Example: Taint-tracking

Briefly, in our context system call B depends on system call A if one of the output arguments of A is eventually used as an input argument for B. The reason why we could be interested in recording this kind of information is that syscall B cannot be re-executed alone, as it probably leverages some resources created by system call A. Details about the dynamic taint-tracking module will be presented in a future blog post.
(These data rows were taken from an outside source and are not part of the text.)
import Literature.Analysis.Complex.HolomorphicParametricIntegral
import Literature.Analysis.Complex.FlatTubeFourier
import Mathlib.Analysis.SpecialFunctions.Gaussian.FourierTransform
import Mathlib.Analysis.Fourier.Inversion
import Mathlib.Analysis.Complex.CauchyIntegral
import Mathlib.Analysis.Convex.Combination
import HarnessLib

/-!
# Bochner's tube theorem by Fourier analysis, I: the windowed Fourier data of a holomorphic function on a tube

Analysis/Complex support file (everything proved; no named facts). Let `B ⊆ ℝᵏ` be open and
star-shaped with respect to `0`, and let `F` be holomorphic on the **tube** `T(B) = ℝᵏ + iB`
(`tube B`, points `x + iy` written `cpt x y`) and bounded on `ℝᵏ + iK` for every compact `K ⊆ B`.
With the Gaussian window `G_b(z) = e^{-b∑ z_j²}` (`gw b`), the **windowed Fourier data at height
`y`**

  `Ψ_y(p) = ∫_{ℝᵏ} F(x + iy) G_b(x + iy) e^{-2πi p·(x + iy)} dx`   (`windowFT F b y p`)

is `e^{2π p·y}` times the Fourier transform of the slice `x ↦ F(x+iy) G_b(x+iy)`. This file proves:

* `windowFT_add_eq` / `windowFT_eq_windowFT_zero` — **height independence**: `Ψ_y = Ψ_0` for
  `y ∈ B`. Proof without iterated integrals: `κ ↦ ∫ F G_b e^{…}((x + iy) + κv) dx` is holomorphic
  in a strip (dominated holomorphic parameter integral,
  `Literature.Analysis.Complex.differentiableOn_integral_of_dominated`), constant on the real
  axis by translation invariance of Lebesgue measure, hence constant (identity theorem), and its
  value at `κ = i` is `Ψ_{y+v}`;
* `norm_windowFT_le` — the trivial bound `‖Ψ_y(p)‖ ≤ M_y e^{b‖y‖²} (π/b)^{k/2} e^{2π p·y}`;
* `norm_windowFT_zero_le_of_surround` — **exponential decay at interior points of the convex
  hull**: if finitely many heights `y ∈ S ⊆ B` *surround* `y⋆` (for every `p` some `y ∈ S` has
  `(y - y⋆)·p ≤ -δ‖p‖`) then `‖Ψ_0(p)‖ ≤ A e^{2π p·y⋆} e^{-2πδ‖p‖}`; and
  `exists_surround_of_mem_convexHull` — every point of `conv B` is so surrounded (`B` open);
* `apply_mul_gw_eq_integral_windowFT` — **Fourier inversion on the tube**:
  `F(z) G_b(z) = ∫ Ψ_0(p) e^{2πi p·z} dp` for `z ∈ T(B)`.

The sequel `BochnerTubeFourier` defines the extension `G_b(z)⁻¹ ∫ Ψ_0(p) e^{2πi p·z} dp` on
`T(conv B)` and proves Bochner's tube theorem with the sharp maximum principle. This Fourier route
to the tube theorem for functions of slow growth is classical (Bochner 1938; Vladimirov, *Methods
of the Theory of Functions of Many Complex Variables* (1966), §20; Hörmander, *An Introduction to
Complex Analysis in Several Variables*, Thm. 2.5.10 for the general statement); it is the form
used by Osterwalder–Schrader II (Comm. Math. Phys. 42 (1975), Ch. V, (5.22)–(5.23): "the regions
`C_k^{(N)}` are mapped onto tubular domains under `ζ_i = e^{w_i}` … by the tube theorem
`c_k^{(N)}` = convex hull of …"). Everything here is elementary and tagged folklore.
-/

noncomputable section

open _root_.Complex Set MeasureTheory Filter Metric Real
open scoped _root_.Topology FourierTransform RealInnerProductSpace

namespace Literature.Analysis.Complex

namespace TubeFourier

variable {k : ℕ}

local notation "𝕍" => EuclideanSpace ℝ (Fin k)

/-! ### Complex points `x + iy`, the tube over a base -/

/-- The complex point `x + iy ∈ ℂᵏ` with real part `x` and imaginary part `y`. [folklore] -/
def cpt (x y : 𝕍) : Fin k → ℂ := fun j => (x j : ℂ) + (y j : ℂ) * I

/-- The vector of imaginary parts of a point of `ℂᵏ`. [folklore] -/
def imv (z : Fin k → ℂ) : 𝕍 := WithLp.toLp 2 fun j => (z j).im

/-- The vector of real parts of a point of `ℂᵏ`. [folklore] -/
def rev (z : Fin k → ℂ) : 𝕍 := WithLp.toLp 2 fun j => (z j).re

/-- Coordinates of `x + iy`. [folklore] -/
@[simp] theorem cpt_apply (x y : 𝕍) (j : Fin k) : cpt x y j = (x j : ℂ) + (y j : ℂ) * I := rfl

/-- Coordinates of the imaginary-part vector. [folklore] -/
@[simp] theorem imv_apply (z : Fin k → ℂ) (j : Fin k) : imv z j = (z j).im := rfl

/-- Coordinates of the real-part vector. [folklore] -/
@[simp] theorem rev_apply (z : Fin k → ℂ) (j : Fin k) : rev z j = (z j).re := rfl

/-- `Im (x + iy) = y`. [folklore] -/
@[simp] theorem imv_cpt (x y : 𝕍) : imv (cpt x y) = y := by
  ext j; simp [imv, cpt]

/-- `Re (x + iy) = x`. [folklore] -/
@[simp] theorem rev_cpt (x y : 𝕍) : rev (cpt x y) = x := by
  ext j; simp [rev, cpt]

/-- `z = Re z + i Im z`. [folklore] -/
@[simp] theorem cpt_rev_imv (z : Fin k → ℂ) : cpt (rev z) (imv z) = z := by
  funext j; simp [cpt, Complex.re_add_im]

/-- Addition of complex points in real/imaginary coordinates. [folklore] -/
theorem cpt_add_cpt (x y x' y' : 𝕍) : cpt x y + cpt x' y' = cpt (x + x') (y + y') := by
  funext j; simp [cpt]; ring

/-- `Im` is additive. [folklore] -/
theorem imv_add (z w : Fin k → ℂ) : imv (z + w) = imv z + imv w := by
  ext j; simp [imv]

/-- `Im` commutes with real scalars. [folklore] -/
theorem imv_smul (c : ℝ) (z : Fin k → ℂ) : imv (c • z) = c • imv z := by
  ext j; simp [imv]

/-- `Im` is continuous. [folklore] -/
theorem continuous_imv : Continuous (imv : (Fin k → ℂ) → 𝕍) := by
  refine (PiLp.continuous_toLp 2 _).comp ?_
  exact continuous_pi fun j => Complex.continuous_im.comp (continuous_apply j)

/-- `Re` is continuous. [folklore] -/
theorem continuous_rev : Continuous (rev : (Fin k → ℂ) → 𝕍) := by
  refine (PiLp.continuous_toLp 2 _).comp ?_
  exact continuous_pi fun j => Complex.continuous_re.comp (continuous_apply j)

/-- `x ↦ x + iy` is continuous. [folklore] -/
theorem continuous_cpt_left (y : 𝕍) : Continuous fun x : 𝕍 => cpt x y := by
  refine continuous_pi fun j => ?_
  simp only [cpt_apply]
  exact ((Complex.continuous_ofReal.comp (PiLp.continuous_apply 2 _ j))).add continuous_const

/-- The sup norm of a complex point controls each imaginary part. [folklore] -/
theorem abs_im_sub_le_norm (z w : Fin k → ℂ) (j : Fin k) : |(z j).im - (w j).im| ≤ ‖z - w‖ := by
  calc |(z j).im - (w j).im| = |((z - w) j).im| := by simp
    _ ≤ ‖(z - w) j‖ := Complex.abs_im_le_norm _
    _ ≤ ‖z - w‖ := norm_le_pi_norm _ j

/-- `‖imv z - imv w‖ ≤ √k ‖z - w‖`. [folklore] -/
theorem norm_imv_sub_le (z w : Fin k → ℂ) : ‖imv z - imv w‖ ≤ Real.sqrt k * ‖z - w‖ := by
  have h1 : ‖imv z - imv w‖ ^ 2 ≤ (Real.sqrt k * ‖z - w‖) ^ 2 := by
    rw [EuclideanSpace.norm_sq_eq, mul_pow, Real.sq_sqrt (Nat.cast_nonneg _)]
    calc ∑ j, ‖(imv z - imv w) j‖ ^ 2 ≤ ∑ _j : Fin k, ‖z - w‖ ^ 2 := by
          refine Finset.sum_le_sum fun j _ => ?_
          have h := abs_im_sub_le_norm z w j
          rw [show ‖(imv z - imv w) j‖ = |(z j).im - (w j).im| by simp [Real.norm_eq_abs]]
          exact pow_le_pow_left₀ (abs_nonneg _) h 2
      _ = (k : ℝ) * ‖z - w‖ ^ 2 := by simp
  exact le_of_pow_le_pow_left₀ two_ne_zero (by positivity) h1

/-- The **tube** `ℝᵏ + iB` over a base `B ⊆ ℝᵏ`. [folklore] -/
def tube (B : Set 𝕍) : Set (Fin k → ℂ) := imv ⁻¹' B

/-- Membership in the tube. [folklore] -/
theorem mem_tube {B : Set 𝕍} {z : Fin k → ℂ} : z ∈ tube B ↔ imv z ∈ B := Iff.rfl

/-- `x + iy ∈ T(B) ↔ y ∈ B`. [folklore] -/
theorem cpt_mem_tube {B : Set 𝕍} {x y : 𝕍} : cpt x y ∈ tube B ↔ y ∈ B := by
  simp [mem_tube]

/-- The tube over an open base is open. [folklore] -/
theorem isOpen_tube {B : Set 𝕍} (hB : IsOpen B) : IsOpen (tube B) :=
  hB.preimage continuous_imv

/-- Tubes are monotone in the base. [folklore] -/
theorem tube_mono {B B' : Set 𝕍} (h : B ⊆ B') : tube B ⊆ tube B' := preimage_mono h

/-- The tube over a convex base is convex. [folklore] -/
theorem convex_tube {B : Set 𝕍} (hB : Convex ℝ B) : Convex ℝ (tube B) := by
  intro z hz w hw a c ha hc hac
  rw [mem_tube] at hz hw ⊢
  rw [imv_add, imv_smul, imv_smul]
  exact hB hz hw ha hc hac

/-! ### The Gaussian window and the phase -/

/-- The Gaussian window `G_b(z) = e^{-b ∑ z_j²}`. [folklore] -/
def gw (b : ℝ) (z : Fin k → ℂ) : ℂ := cexp (-(b : ℂ) * ∑ j, z j ^ 2)

/-- The phase `e^{-2πi ∑ p_j z_j}`. [folklore] -/
def phase (p : 𝕍) (z : Fin k → ℂ) : ℂ := cexp (-(2 * π * I) * ∑ j, (p j : ℂ) * z j)

/-- The Gaussian window never vanishes. [folklore] -/
theorem gw_ne_zero (b : ℝ) (z : Fin k → ℂ) : gw b z ≠ 0 := Complex.exp_ne_zero _

/-- The Gaussian window is entire. [folklore] -/
theorem differentiable_gw (b : ℝ) : Differentiable ℂ (gw (k := k) b) := by
  unfold gw
  refine Complex.differentiable_exp.comp ((differentiable_const _).mul ?_)
  exact Differentiable.fun_sum fun j _ => (differentiable_apply j).pow 2

/-- The phase is entire. [folklore] -/
theorem differentiable_phase (p : 𝕍) : Differentiable ℂ (phase (k := k) p) := by
  unfold phase
  refine Complex.differentiable_exp.comp ((differentiable_const _).mul ?_)
  exact Differentiable.fun_sum fun j _ => (differentiable_const _).mul (differentiable_apply j)

/-- The Gaussian window is continuous. [folklore] -/
theorem continuous_gw (b : ℝ) : Continuous (gw (k := k) b) := (differentiable_gw b).continuous

/-- The phase is continuous. [folklore] -/
theorem continuous_phase (p : 𝕍) : Continuous (phase (k := k) p) := (differentiable_phase p).continuous

/-- `∑ (x_j + iy_j)² = (‖x‖² - ‖y‖²) + 2i x·y` — real part. [folklore] -/
theorem re_sum_cpt_sq (x y : 𝕍) : (∑ j, cpt x y j ^ 2).re = ‖x‖ ^ 2 - ‖y‖ ^ 2 := by
  rw [EuclideanSpace.norm_sq_eq, EuclideanSpace.norm_sq_eq, Complex.re_sum, ← Finset.sum_sub_distrib]
  refine Finset.sum_congr rfl fun j _ => ?_
  simp only [cpt_apply, Real.norm_eq_abs, sq_abs]
  rw [sq, Complex.mul_re]
  simp
  ring

/-- `‖G_b(x + iy)‖ = e^{-b(‖x‖² - ‖y‖²)}`. [folklore] -/
theorem norm_gw_cpt (b : ℝ) (x y : 𝕍) : ‖gw b (cpt x y)‖ = Real.exp (-b * (‖x‖ ^ 2 - ‖y‖ ^ 2)) := by
  rw [gw, Complex.norm_exp]
  congr 1
  rw [show (-(b : ℂ) * ∑ j, cpt x y j ^ 2) = ((-b : ℝ) : ℂ) * ∑ j, cpt x y j ^ 2 by push_cast; ring,
    Complex.re_ofReal_mul, re_sum_cpt_sq]

/-- `∑ p_j (x_j + i y_j)` has real part `x·p` and imaginary part `y·p`. [folklore] -/
theorem sum_mul_cpt (p x y : 𝕍) :
    ∑ j, (p j : ℂ) * cpt x y j = ((⟪x, p⟫ : ℝ) : ℂ) + ((⟪y, p⟫ : ℝ) : ℂ) * I := by
  simp only [cpt_apply, PiLp.inner_apply, RCLike.inner_apply, conj_trivial]
  push_cast
  rw [Finset.sum_mul, ← Finset.sum_add_distrib]
  refine Finset.sum_congr rfl fun j _ => ?_
  ring

/-- `‖e^{-2πi p·(x+iy)}‖ = e^{2π y·p}`. [folklore] -/
theorem norm_phase_cpt (p x y : 𝕍) : ‖phase p (cpt x y)‖ = Real.exp (2 * π * ⟪y, p⟫) := by
  rw [phase, Complex.norm_exp, sum_mul_cpt]
  congr 1
  simp only [neg_mul, Complex.neg_re, Complex.mul_re, Complex.add_re, Complex.ofReal_re,
    Complex.mul_im, Complex.ofReal_im, Complex.I_re, Complex.I_im, Complex.add_im,
    Complex.re_ofNat, Complex.im_ofNat, Complex.ofReal_re, Complex.ofReal_im]
  simp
A very simple example of a data dependency between two system calls is provided by the next figure. Here NtQuerySymbolicLinkObject() operates on the handle of a symbolic link object; this handle value is provided through its first argument. As can be seen from the "taint" column for this system call, the HANDLE argument is tainted with label 257 (the one highlighted in red): this taint label identifies the system call that opened this handle, in this case NtOpenSymbolicLinkObject().

Data dependency between NtOpenSymbolicLinkObject() and NtQuerySymbolicLinkObject() system calls; the former defines a handle value (0x00000010) that is then used by the latter

Conclusions

This post just sketched out the basic idea behind QTrace and its architecture. QTrace is now available open source, but do not expect it to be bug-free ;-) In some future blog posts I will discuss QTrace internals more in detail, describing the syscall tracer, the taint-tracking engine and providing some use cases.